Говорят, что настоящее горе одинаково, нет горя больше или меньше — но это не так. Просто не всем в жизни выпадает испытать настоящее горе. Быть жестоко убитым в одиннадцать лет; быть квинтэссенсией зла в двадцать; отдавать всю душу страданию, очищаясь и рождая аспару; застрелить возлюбленную и не суметь её воскресить; пережить и похоронить любовь всей жизни; держать в руках старика-сына, разочарованного в тебе, и чувствовать его последний вдох; оплакивать умирающую дочь и не иметь возможности быть с ней рядом… не шло ни в какое сравнение с тем, что человек в мятом свитере испытал сейчас.

Всё это было даже не на горизонте.

— Нет, Рами, — выговорил Одиссей изо всех сил, и его сердце омертвело. — Я выбираю сайн.

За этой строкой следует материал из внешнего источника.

import Summits.QuantumFields.YangMills.Theorems.UnitScaleTiltProp7BondAvgIterCoercivity
import Summits.QuantumFields.YangMills.Theorems.UnitScaleTiltProp7CovariantCoercivity
import Literature.MathematicalPhysics.QuantumFieldTheory.Balaban1983to89.T4Continuum
import HarnessLib

/-!
# K0⁷ STUB 1 (`stub_prop8StepCoP13`), sub-target S4a file 3: **THE POSITIVITY INPUT `hpos` OF THE CRITICAL-POINT EQUATION (128) ⟹ (143) READ AT NODE 00's
# RECORD OBJECTS** — the flat ([B5] Prop. 1.1 (1.90)) and small-field covariant ([B9] Thm 3.11's mechanism) `L²` coercivity of the linearised Wilson
# Hessian on the kernel of the straight-line `k`-fold block averaging, at the fine torus `Site (F.P K) 0` of a 𝕋⁴-family member, `k ≤ m + K` levels,
# `d = 4`, every `N` — UST's generic theorems BY NAME

Cell `pub-ymgap`, width seat `pub-ymgap-k0-s1-w1` g0 (plan g77 W-SEAT-START-LIST v3 §k0-s1; dag-lead TABLE row n07: «first missing estimate = [15] Prop 8's
curvature∕positivity step»).  `--kind proof --supports stmt-QuantumFields-20541 --as helper`; count-neutral.  Companion of this seat's
`…K0Stub1CriticalEquation143CoordFree` (whose hypothesis `hpos : ∀ z ∈ T, z ≠ 0 → 0 < ⟨z, Δ_a z⟩` this file feeds at the flat ∕ small-field background,
one level, in UST letters) and `…K0Stub1FlatSmallSolution158AtRecord`.

WHY.  [15] Sect. F's contraction (158) and the derivation (127) ⟹ (143) use that `Δ_a = Δ(U₀) + DRD* + aQ*Q` is positive on the tangent space
([Balaban1985BackgroundPropagators] Thm 3.11; flat core [Balaban1984PropagatorsI] Prop. 1.1 (1.90) «Δ_a = G⁻¹ ≥ γ₀(Δ + I) … γ₀ independent of k, T_η,
depending on d only»).  The route `UnitScaleTilt` (cell ym3-torus) PROVED the `L²` core of both GENERICALLY over `P : Params` and levels `i, i′, e` with
`sitesPerDir i = L^e·sitesPerDir i′`: `Prop7FlatCoercivity.sum_sq_le_lineBlockAvg_add_grad` ∕ `Prop7FlatCoercivity.curl_sq_ge_of_landau_of_avg_zero` (file `UnitScaleTiltProp7FlatHodgeCoercivity`)
(flat: `(8∕17)(L^e)⁻²‖X‖² ≤ ‖∂X‖²` on Landau fields with zero straight-line `e`-fold block averages) and `Prop7CovariantCoercivity.
sum_normSq_le_covGrad_of_covLineAvg_eq_zero` (covariant, `SU(N)` background with plaquette variables within `εL^{−2e}` of `1`, `N d³ε² ≤ ½`).  Their
`_T3` twins read them at the d = 3 carrier.  THIS FILE reads them at the RECORD: `P := F.P K` of a `T4Family` member, fine level `i = 0`, `e = k`
averaging levels (`k ≤ m + K`, the standing range of the K0 row: `Prop8RegSepTopStep` binds `K k`), `i′ = k`, `d = 4` (`T4Family.P_d` rfl), so the
covariant smallness reads `128·N·ε² ≤ 1` (`N = 2`: `256ε² ≤ 1`); the tower identity `(F.P K).sitesPerDir 0 = L^k·(F.P K).sitesPerDir k` (`k ≤ m + K`)
is UST's `Prop7FlatCoercivity.sitesPerDir_zero_eq_pow_mul` at `P := F.P K` (cited, not re-declared).

WHAT IS PROVED (sorry-free; no definition; axioms standard; every proof = the UST theorem BY NAME).
* §1 FLAT: `sum_sq_le_lineBlockAvg_add_grad_T4` ((1.90) gradient form: `‖X‖² ≤ 2L^{4k}‖M_kX‖² + (17∕8)L^{2k}‖∇X‖²`), `sum_sq_le_lineBlockAvg_add_curl_add_diverg_T4`
  (Hodge form), ★ `curl_sq_ge_of_landau_of_avg_zero_T4` (`∂*X = 0`, `M_kX = 0` ⇒ `(8∕17)L^{−2k}‖X‖² ≤ Σ_p (∂X)(p)²`); and the same in the tree's vocabulary
  of record `Q_k = LatticeFieldCalculus.bondAvgIter k` ([B5] (1.18), UST `bondAvgIter_eq_lineBlockAvg`): `sum_sq_le_bondAvgIter_add_curl_add_diverg_T4`,
  ★ `curl_sq_ge_of_landau_of_bondAvgIter_eq_zero_T4` (`∂*X = 0`, `Q_kX = 0` ⇒ `(8∕17)L^{−2k}‖X‖² ≤ Σ_p (∂X)(p)²`).
* §2 SMALL FIELD, COVARIANT: ★ `sum_normSq_le_covGrad_of_covLineAvg_eq_zero_T4` (`SU(N)` background `U₀` on `Site (F.P K) 0` with `dist1(U₀(∂p)) ≤ εL^{−2k}`,
  `128Nε² ≤ 1`, covariant straight-line averages of `Y` zero ⇒ `L^{−2k}Σ_b‖Y(b)‖² ≤ (9N∕2)Σ_bΣ_ν‖(∇^{U₀}_νY)(b)‖²`), `sum_normSq_le_covLineAvg_add_covGrad_su_T4`
  (the full inequality without the kernel hypothesis).
HONEST SCOPE.  (i) UST letters: the straight-line average `M_k` ∕ its covariant twin `A^{U₀}` (written out as explicit sums), the unit-lattice `curl 1` ∕ `diverg 1`
of `LatticeFieldCalculus`, the comb-transported covariant gradient; the identification of `M_k` ∕ `A^{U₀}` with the linearisation of the record's (0.4) descent
`avOfRecord F N K` (= `blockAvg expMeanLogSU`) is UST `Prop7IterLinearisationFlat` ∕ `Prop7AvgTrueLinearisation` at one level and is NOT read here; the
multi-scale tangent space of `genSet s.Ω k` (levels `1 … k` on the territories `Γ_j`) and the cube sequence (144) with boundary conditions are NOT treated
(one level, whole torus).  (ii) Print's operator has `∂R(1)∂*` with the residual projection `R` (Hodge step [B5] p. 30) — not the full `∂∂*`; S1 (dag-n07-w1)
owns `Δ^η(1)`, `R`, `Q_k` at the record and the junction with these letters.  (iii) Nothing of Bałaban asserted; `stub_prop8StepCoP13` ∕ K0⁷ NOT closed; N07
NOT discharged; counts unmoved (28∕28 · 5∕27); one finite 𝕋⁴ programme at fixed ε — R4 closes the conditional finite-𝕋⁴ rung `BalabanLadder.UV` only,
never the summit; the YM mass gap (Clay) is NOT proved by any of this; nothing continuum ∕ ℝ⁴ ∕ OS.  No `sorry`, no `def`, no `instance`, no `notation`.

References: T. Bałaban, CMP **95** (1984) 17–40 [Balaban1984PropagatorsI] Prop. 1.1 (1.90) p.33, (1.21) p.21, (1.69)–(1.72) pp.29–30; CMP **99** (1985) 389–434
[Balaban1985BackgroundPropagators] Thm 3.11 p.416; CMP **102** (1985) 277–309 [Balaban1985Variational] (128)–(131) p.298, Prop. 7 p.299, (158) p.302;
CMP **109** (1987) [Balaban1987RG1] (0.1) p.251.

v1.1 (g2, 2026-08-28; DOCSTRINGS ONLY — every declaration, statement and proof byte-identical to v1 p585467): ref-O g2 READ-29 NITs — NIT-1 the UST namespace is
`Prop7FlatCoercivity` (the lemmas live in the FILES `UnitScaleTiltProp7Flat{,Hodge,BondAvgIter}Coercivity`); NIT-2 [B5] (1.69) is on p.29 ((1.69)–(1.72) pp.29–30); NIT-3∕A6 the
adjointness step `Σ_p (∂X)(p)² = ⟨X, ∂*∂X⟩` feeding READ-28's `0 < ⟨z, Δz⟩` is this seat's g2 file `BalabanUVNodesK0Stub1FlatHessianLandauCoercivityAtRecord` (p593232:
`inner_hessOpAt_one_self_eq_sum_curl_normSq`, `hessOpAt_one_pos_of_le_landau_ker_T4`) on S1's carrier.
-/

noncomputable section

Он отнял руку от задыхающихся, оборванных нитей призрака, висящего в пустоте, лицо которого стало невыразимо печальным.

— Рами… Прости меня…


Вечный издал негодующий, яростный вой, взмахнул руками, и то последнее, что осталось от друга, доверившего Одиссею Танелорн, распалось и стёрлось.

Создатель мира ведёт к миру, — жадно пробормотал Вечный, мотая золотой головой. — Мир ведёт к ключу. Незримый. Недосягаемый. Стирать. Пульсировать. Биться. Сердце в центре всего.

Его золотая маска налилась бесформами, которые сгрудились в один силуэт, та’эрона. Его отражения заполнили маску — много таэронов, вся их раса. Вечный вскинул руки в экстатическом жесте всемогущества, а Одиссей содрогнулся от бессилия и согнулся от невыносимой боли своего предательства, сжимая себя руками изо всех сил, чтобы не сломаться, чтобы не отдать глаз. Он не был уверен в правильности своих действий, но понимал, на какую страшную сделку с бездной идёт, знал, чем жертвует и ради чего. Он мог только верить в мудрость сайн и в чистоту суждений отца.

Вселенная дрогнула, когда небытие дотянулось до всех эронов сразу и пожрало их без следа. Одиссей смотрел, как вокруг него дрожат зыбкие линии и слои, весь участок космоса превратился в скопище мерцающих вероятностей — Танелорн и все, кто в нём жили, все, кто его создали, всё это громадное единство живого и существующего — пытались остаться, цеплялись за жизнь, хотели существовать.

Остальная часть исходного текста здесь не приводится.